**TASK DETAILS**
Return all lines in the material below that contain "hcone".

━━━━━ DATA RECORDS ━━━━━

/-!
# Level calculus for adapted charts, II-A: the UP-lemma, first half (centre, independence, C2a, C2b)

Crux `Valuative.LuAlphaPTorsor` (stmt-ResolutionOfSingularities-0641), line `pfaff-line-log-final-forms`,
lead seat c4 — the attack on the rank `≥ 2` Abhyankar core `stub_abhyankarHigherRankCore`. The
UP-lemma (`ap_flagAdaptedChart_of_residual`, file II-B `…APUpB`) shows that a chart lifted from the
residue field of the top coarsening `W` is FLAG-ADAPTED (`FlagAdaptedChart`): if `W ⊇ O` is cut out
by the Laurent monomials in the parameters of level `< top`, of rank one, `(R, y_top)` is a very good
`W`-chart, the lower parameters are `O`-non-units, and the image of `R` in `κ(W)` with the residues
of the lower parameters (same levels) is a flag-adapted chart for `O/𝔪_W`, then `(R, y, lv)` is a
flag-adapted chart for `O`. This file: the lower parameters are `W`-units (`ap_up_lowW`, registered
anchor) and the clauses "centre", "independence", (C2a), (C2b) (`ap_up_partA`). [folklore]
(Zariski 1940; Cutkosky 2022 §4.)
-/

set_option linter.dupNamespace false

open IsLocalRing

namespace Summit.ResolutionOfSingularities.ResolutionOfSingularities.Theorems.PfaffLine

open Literature.AlgebraicGeometry.Resolution

/-- The lower parameters of a chart whose top coarsening `W` is cut out by their Laurent monomials
are units of `W` (registered anchor). [folklore] -/
theorem ap_up_lowW : ∀ {K : Type} [Field K] (O W : ValuationSubring K) {n : ℕ} (y : Fin n → K) (lv : Fin n → ℕ) (top : ℕ), (∀ z : K, z ∈ W ↔ ∃ m : Fin n → ℤ, (∀ j, top ≤ lv j → m j = 0) ∧ O.valuation z ≤ ∏ j, O.valuation (y j) ^ (m j)) → ∀ i, lv i < top → y i ∈ W ∧ (y i)⁻¹ ∈ W := by
  intro K _ O W n y lv top hWmem i hi
  classical
  constructor
  · rw [hWmem]
    refine ⟨Pi.single i 1, fun j hj => ?_, ?_⟩
    · have : j ≠ i := by rintro rfl; exact absurd hi (not_lt.mpr hj)
      simp [this]
    · rw [Finset.prod_eq_single i (fun j _ hj => by simp [hj]) (by simp)]
      simp
  · rw [hWmem]
    refine ⟨Pi.single i (-1), fun j hj => ?_, ?_⟩
    · have : j ≠ i := by rintro rfl; exact absurd hi (not_lt.mpr hj)
      simp [this]
    · rw [Finset.prod_eq_single i (fun j _ hj => by simp [hj]) (by simp)]
      simp [map_inv₀]

section Up

variable {k K : Type} [Field k] [Field K] [Algebra k K]
/-- **The energy method with an abstract weight and a variable speed** `c(t)` (cone
`‖x − x₀‖ + Γ(t) < R`, `Γ ≥ 0`; the recession condition is `∂ₜΦ + c(t)‖∇ₓΦ‖ ≤ 0`). Let `(u₁, σ₁)`, `(u₂, σ₂)` be `C¹` on the slab
`[0, t₁) × ℝᵈ`, solve the `(u,σ)`-system on the open cone `‖x − x₀‖ + ct < R`, `0 < t < t₁`, with
`‖u₁‖ + |α σ₁| ≤ c` there, and agree at `t = 0` on `‖x − x₀‖ < R`. Let `Φ ≥ 0` be a `C¹` weight
supported in the cone and receding at speed `c` (`∂ₜΦ + c ‖∇ₓΦ‖ ≤ 0`). Then the two solutions agree
wherever `Φ ≠ 0`. [cite: Dafermos2005, §5.2, Thm 5.2.1 and its proof] -/
theorem eqOn_of_weight_var [DecidableEq ι] {α R t₁ : ℝ} {c Γ : ℝ → ℝ} {x₀ : (EuclideanSpace ℝ ι)} {u₁ u₂ : ℝ → (EuclideanSpace ℝ ι) → (EuclideanSpace ℝ ι)}
    {σ₁ σ₂ : ℝ → (EuclideanSpace ℝ ι) → ℝ} {Φ : ℝ × (EuclideanSpace ℝ ι) → ℝ}
    (hu₁ : ContDiffOn ℝ 1 (fun p : ℝ × (EuclideanSpace ℝ ι) => u₁ p.1 p.2) (Ico 0 t₁ ×ˢ univ))
    (hu₂ : ContDiffOn ℝ 1 (fun p : ℝ × (EuclideanSpace ℝ ι) => u₂ p.1 p.2) (Ico 0 t₁ ×ˢ univ))
    (hσ₁ : ContDiffOn ℝ 1 (fun p : ℝ × (EuclideanSpace ℝ ι) => σ₁ p.1 p.2) (Ico 0 t₁ ×ˢ univ))
    (hσ₂ : ContDiffOn ℝ 1 (fun p : ℝ × (EuclideanSpace ℝ ι) => σ₂ p.1 p.2) (Ico 0 t₁ ×ˢ univ))
    (hE₁ : ∀ t ∈ Ioo 0 t₁, ∀ x, ‖x - x₀‖ + Γ t < R →
      deriv (fun s => σ₁ s x) t + fderiv ℝ (σ₁ t) x (u₁ t x) +
          α * σ₁ t x * ∑ i, fderiv ℝ (u₁ t) x (EuclideanSpace.single i 1) i = 0 ∧
        deriv (fun s => u₁ s x) t + fderiv ℝ (u₁ t) x (u₁ t x) + (α * σ₁ t x) • gradient (σ₁ t) x = 0)
    (hE₂ : ∀ t ∈ Ioo 0 t₁, ∀ x, ‖x - x₀‖ + Γ t < R →
      deriv (fun s => σ₂ s x) t + fderiv ℝ (σ₂ t) x (u₂ t x) +
          α * σ₂ t x * ∑ i, fderiv ℝ (u₂ t) x (EuclideanSpace.single i 1) i = 0 ∧
        deriv (fun s => u₂ s x) t + fderiv ℝ (u₂ t) x (u₂ t x) + (α * σ₂ t x) • gradient (σ₂ t) x = 0)
    (hc : ∀ t ∈ Ioo 0 t₁, ∀ x, ‖x - x₀‖ + Γ t < R → ‖u₁ t x‖ + |α * σ₁ t x| ≤ c t)
    (hΓ0 : ∀ t, 0 ≤ t → 0 ≤ Γ t) (h0 : ∀ x, ‖x - x₀‖ < R → u₁ 0 x = u₂ 0 x ∧ σ₁ 0 x = σ₂ 0 x)
    (hΦ : ContDiff ℝ 1 Φ) (hΦ0 : ∀ p, 0 ≤ Φ p) (hΦs : ∀ p, Φ p ≠ 0 → ‖p.2 - x₀‖ + Γ p.1 < R)
    (hΦd : ∀ p, fderiv ℝ Φ p (1, 0) +
      c p.1 * ‖(fderiv ℝ Φ p).comp (ContinuousLinearMap.inr ℝ ℝ (EuclideanSpace ℝ ι))‖ ≤ 0)
    {t : ℝ} (ht : t ∈ Ico 0 t₁) {x : (EuclideanSpace ℝ ι)} (hx : Φ (t, x) ≠ 0) :
    u₁ t x = u₂ t x ∧ σ₁ t x = σ₂ t x := by
  -- name the energy density, its weighted time derivative and the weighted energy
  obtain ⟨e, he⟩ : ∃ e : ℝ → (EuclideanSpace ℝ ι) → ℝ,
      ∀ t y, e t y = ((σ₁ t y - σ₂ t y) ^ 2 + ‖u₁ t y - u₂ t y‖ ^ 2) / 2 := ⟨_, fun _ _ => rfl⟩
  obtain ⟨F', hF'⟩ : ∃ F' : ℝ → (EuclideanSpace ℝ ι) → ℝ, ∀ t y, F' t y = fderiv ℝ Φ (t, y) (1, 0) * e t y +
      Φ (t, y) * ((σ₁ t y - σ₂ t y) * (deriv (fun s => σ₁ s y) t - deriv (fun s => σ₂ s y) t) +
        ⟪u₁ t y - u₂ t y, deriv (fun s => u₁ s y) t - deriv (fun s => u₂ s y) t⟫) :=
    ⟨_, fun _ _ => rfl⟩
  -- it suffices to show that the energy density vanishes at `(t, x)`
  suffices hex : e t x = 0 by
    rw [he] at hex
    have h1 : (σ₁ t x - σ₂ t x) ^ 2 = 0 := by
      nlinarith [sq_nonneg (σ₁ t x - σ₂ t x), sq_nonneg ‖u₁ t x - u₂ t x‖]
    have h2 : ‖u₁ t x - u₂ t x‖ ^ 2 = 0 := by
      nlinarith [sq_nonneg (σ₁ t x - σ₂ t x), sq_nonneg ‖u₁ t x - u₂ t x‖]
    rw [sq_eq_zero_iff, sub_eq_zero] at h1
    rw [sq_eq_zero_iff, norm_eq_zero, sub_eq_zero] at h2
    exact ⟨h2, h1⟩
  -- `Φ` vanishes in the far field for `t ≥ 0`
  have hΦfar : ∀ t, 0 ≤ t → ∀ y, R < ‖y - x₀‖ → Φ (t, y) = 0 := by
    intro t ht y hy
    by_contra h
    have h1 := hΦs (t, y) h
    have h2 := hΓ0 t ht
    simp only at h1
    linarith
  -- data: the energy density vanishes at `t = 0` wherever `Φ ≠ 0`
  have he0 : ∀ y, Φ (0, y) * e 0 y = 0 := by
    intro y
    by_cases hy : Φ (0, y) = 0
    · rw [hy, zero_mul]
    · have h := hΦs (0, y) hy
      have hΓ := hΓ0 0 le_rfl
      simp only at h
      obtain ⟨hu, hσ⟩ := h0 y (by linarith)
      rw [he, hu, hσ]; simp
  rcases ht.1.eq_or_lt with h | htpos
  · -- `t = 0`
    subst h
    have h := he0 x
    rcases mul_eq_zero.1 h with h | h
    · exact absurd h hx
    · exact h
  -- `0 < t =: τ`
  set τ := t with hτdef
  have hτ : τ < t₁ := ht.2
  -- uniform bounds on `[0, τ] × B̄(x₀, R)`
  obtain ⟨B₁, hB₁0, hB₁⟩ := exists_bound_slab hu₁ hτ x₀ R
  obtain ⟨B₂, -, hB₂⟩ := exists_bound_slab hu₂ hτ x₀ R
  obtain ⟨B₃, -, hB₃⟩ := exists_bound_slab hσ₁ hτ x₀ R
  obtain ⟨B₄, -, hB₄⟩ := exists_bound_slab hσ₂ hτ x₀ R
  set B : ℝ := max (max B₁ B₂) (max B₃ B₄) with hBdef
  have h1B : B₁ ≤ B := (le_max_left _ _).trans (le_max_left _ _)
  have h2B : B₂ ≤ B := (le_max_right _ _).trans (le_max_left _ _)
  have h3B : B₃ ≤ B := (le_max_left _ _).trans (le_max_right _ _)
  have h4B : B₄ ≤ B := (le_max_right _ _).trans (le_max_right _ _)
  have hB0 : 0 ≤ B := hB₁0.trans h1B
  set M : ℝ := B * (Fintype.card ι + |α| + |1 + α| + 2 * |α| * Fintype.card ι + 2) with hM
  have hM0 : 0 ≤ M := by positivity
  -- the weighted energy
  set E : ℝ → ℝ := fun s => ∫ y, Φ (s, y) * e s y with hE
  have hEnn : ∀ s, 0 ≤ E s := fun s => integral_nonneg fun y => mul_nonneg (hΦ0 _)
    (by rw [he]; positivity)
  have hE0 : E 0 = 0 := by simp only [hE, he0, integral_zero]
  have hEc : ContinuousOn E (Icc 0 τ) :=
    continuousOn_weightedEnergy' hu₁ hu₂ hσ₁ hσ₂ hΦ hΦfar he hτ
  -- ### the slice inequality `∫ ∂ₜ(Φe)(t', ·) ≤ M E(t')` for `0 < t' ≤ τ`
  have hslice : ∀ t' ∈ Ioc 0 τ, ∫ y, F' t' y ≤ M * E t' := by
    intro t' ht'
    have ht'O : t' ∈ Ioo 0 t₁ := ⟨ht'.1, ht'.2.trans_lt hτ⟩
    have ht'I : t' ∈ Icc 0 τ := ⟨ht'.1.le, ht'.2⟩
    have hcone : ∀ y, Φ (t', y) ≠ 0 → ‖y - x₀‖ + Γ t' < R := fun y hy => hΦs (t', y) hy
    have hball : ∀ y, Φ (t', y) ≠ 0 → y ∈ closedBall x₀ R := fun y hy => by
      rw [mem_closedBall, dist_eq_norm]
      linarith [hcone y hy, hΓ0 t' ht'.1.le]
    have hφ1 : ContDiff ℝ 1 fun y => Φ (t', y) := hΦ.comp (contDiff_const.prodMk contDiff_id)
    have hslice_fderiv : ∀ y, fderiv ℝ (fun y => Φ (t', y)) y =
        (fderiv ℝ Φ (t', y)).comp (ContinuousLinearMap.inr ℝ ℝ (EuclideanSpace ℝ ι)) := fun y =>
      (hasFDerivAt_slice_right ((hΦ.differentiable one_ne_zero) _).hasFDerivAt).fderiv
    simp only [hE, hF', he]
    refine slice_integral_le (φ := fun y => Φ (t', y)) (ψ := fun y => fderiv ℝ Φ (t', y) (1, 0))
      (x₀ := x₀) (R := R) (c := c t') (a₁ := u₁ t') (a₂ := u₂ t') (b₁ := σ₁ t') (b₂ := σ₂ t')
      (a₁' := fun y => deriv (fun s => u₁ s y) t') (a₂' := fun y => deriv (fun s => u₂ s y) t')
      (b₁' := fun y => deriv (fun s => σ₁ s y) t') (b₂' := fun y => deriv (fun s => σ₂ s y) t')
      hφ1 (fun y => hΦ0 _) (fun y hy => ?_)
      (((hΦ.continuous_fderiv one_ne_zero).comp (continuous_const.prodMk continuous_id)).clm_apply
        continuous_const)
      (fun y hy => ?_) (fun y => ?_)
      (contDiff_space hu₁ ht'O) (contDiff_space hu₂ ht'O) (contDiff_space hσ₁ ht'O)
      (contDiff_space hσ₂ ht'O)
      (continuous_deriv_time hu₁ ht'O) (continuous_deriv_time hu₂ ht'O)
      (continuous_deriv_time hσ₁ ht'O) (continuous_deriv_time hσ₂ ht'O)
      (fun y hy => ⟨hE₁ t' ht'O y (hcone y hy), hE₂ t' ht'O y (hcone y hy)⟩)
      (fun y hy => hc t' ht'O y (hcone y hy)) (fun y hy => ?_)
    · -- support in the ball
      linarith [hcone y hy, hΓ0 t' ht'.1.le]
    · -- `∂ₜΦ` vanishes with `Φ`
      rw [fderiv_eq_zero_of_nonneg hΦ0 hy]; simp
    · -- recession condition
      rw [hslice_fderiv y]
      exact hΦd (t', y)
    · -- derivative bounds
      have hy' := hball y hy
      exact ⟨((hB₁ t' ht'I y hy').2 ht'O).2.trans h1B, ((hB₂ t' ht'I y hy').2 ht'O).2.trans h2B,
        ((hB₃ t' ht'I y hy').2 ht'O).2.trans h3B, ((hB₄ t' ht'I y hy').2 ht'O).2.trans h4B⟩
  -- ### `E(τ') ≤ M ∫₀^{τ'} E` for `0 ≤ τ' ≤ τ`
  have hineq : ∀ τ' ∈ Icc 0 τ, E τ' ≤ M * ∫ s in (0 : ℝ)..τ', E s := by
    intro τ' hτ'
    obtain ⟨hid, hint⟩ := weightedEnergy_sub_eq' hu₁ hu₂ hσ₁ hσ₂ hΦ hΦ0 hΦfar he hF' hτ hτ'.1 hτ'.2
    have hEI : IntegrableOn (fun s => M * E s) (Ioc 0 τ') :=
      ((hEc.mono (Icc_subset_Icc_right hτ'.2)).integrableOn_Icc.mono_set Ioc_subset_Icc_self).const_mul M
    have hmono : ∫ s in Ioc 0 τ', (∫ y, F' s y) ≤ ∫ s in Ioc 0 τ', M * E s :=
      setIntegral_mono_on hint hEI measurableSet_Ioc fun s hs => hslice s ⟨hs.1, hs.2.trans hτ'.2⟩
    rw [intervalIntegral.integral_of_le hτ'.1, ← integral_const_mul]
    have h : E τ' - E 0 = ∫ s in Ioc 0 τ', ∫ y, F' s y := hid
    rw [hE0, sub_zero] at h
    calc E τ' = ∫ s in Ioc 0 τ', ∫ y, F' s y := h
      _ ≤ _ := hmono
  -- ### Grönwall: `E ≡ 0` on `[0, τ]`
  have hEr : Continuous ((Icc 0 τ).restrict E) := continuousOn_iff_continuous_restrict.1 hEc
  set Et : ℝ → ℝ := Set.IccExtend htpos.le ((Icc 0 τ).restrict E) with hEt
  have hEtc : Continuous Et := hEr.Icc_extend'
  have hEteq : ∀ s ∈ Icc 0 τ, Et s = E s := fun s hs => by
    rw [hEt, Set.IccExtend_of_mem _ _ hs]; rfl
  set G : ℝ → ℝ := fun r => ∫ s in (0 : ℝ)..r, Et s with hG
  have hGderiv : ∀ r, HasDerivAt G (Et r) r := fun r =>
    intervalIntegral.integral_hasDerivAt_right (hEtc.intervalIntegrable _ _)
      (hEtc.stronglyMeasurableAtFilter _ _) hEtc.continuousAt
  have hGc : Continuous G := continuous_iff_continuousAt.mpr fun r => (hGderiv r).continuousAt
  have hGE : ∀ r ∈ Icc 0 τ, G r = ∫ s in (0 : ℝ)..r, E s := fun r hr =>
    intervalIntegral.integral_congr fun s hs => hEteq s (by
      rw [uIcc_of_le hr.1] at hs; exact ⟨hs.1, hs.2.trans hr.2⟩)
  have hGnn : ∀ r ∈ Icc 0 τ, 0 ≤ G r := fun r hr => by
    rw [hGE r hr]; exact intervalIntegral.integral_nonneg hr.1 fun s _ => hEnn s
  have hG0 : ∀ r ∈ Icc 0 τ, G r = 0 :=
    eq_zero_of_abs_deriv_le_mul_abs_self_of_eq_zero_right (K := M) hGc.continuousOn
      (fun r _ => (hGderiv r).hasDerivWithinAt) (by simp [hG]) fun r hr => by
        have hrI : r ∈ Icc 0 τ := ⟨hr.1, hr.2.le⟩
        rw [hEteq r hrI, Real.norm_of_nonneg (hEnn r), Real.norm_of_nonneg (hGnn r hrI), hGE r hrI]
        exact hineq r hrI
  have hEτ : E τ = 0 := by
    have h1 := hineq τ ⟨htpos.le, le_rfl⟩
    rw [← hGE τ ⟨htpos.le, le_rfl⟩, hG0 τ ⟨htpos.le, le_rfl⟩, mul_zero] at h1
    exact le_antisymm h1 (hEnn τ)
  -- ### conclusion: the (continuous, nonnegative) integrand vanishes identically at time `τ`
  have hslc : Continuous fun y => Φ (τ, y) * e τ y :=
    (continuousOn_weightedDensity hu₁ hu₂ hσ₁ hσ₂ hΦ he).comp_continuous
      (continuous_const.prodMk continuous_id) fun y => ⟨⟨htpos.le, hτ⟩, mem_univ _⟩
  have hsli : Integrable fun y => Φ (τ, y) * e τ y :=
    integrable_of_far hslc fun y hy => by rw [hΦfar τ htpos.le y hy, zero_mul]
  have hnn : 0 ≤ fun y => Φ (τ, y) * e τ y := fun y => mul_nonneg (hΦ0 _) (by rw [he]; positivity)
  have hae := (integral_eq_zero_iff_of_nonneg hnn hsli).1 hEτ
  have hzero : (fun y => Φ (τ, y) * e τ y) = fun _ => 0 :=
    (hslc.ae_eq_iff_eq volume continuous_const).1 hae
  have hx0 : Φ (τ, x) * e τ x = 0 := congr_fun hzero x
  rcases mul_eq_zero.1 hx0 with h | h
  · exact absurd h hx
  · exact h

━━━━━

**REPLY**
    have hcone : ∀ y, Φ (t', y) ≠ 0 → ‖y - x₀‖ + Γ t' < R := fun y hy => hΦs (t', y) hy
      linarith [hcone y hy, hΓ0 t' ht'.1.le]
      (fun y hy => ⟨hE₁ t' ht'O y (hcone y hy), hE₂ t' ht'O y (hcone y hy)⟩)
      (fun y hy => hc t' ht'O y (hcone y hy)) (fun y hy => ?_)
      linarith [hcone y hy, hΓ0 t' ht'.1.le]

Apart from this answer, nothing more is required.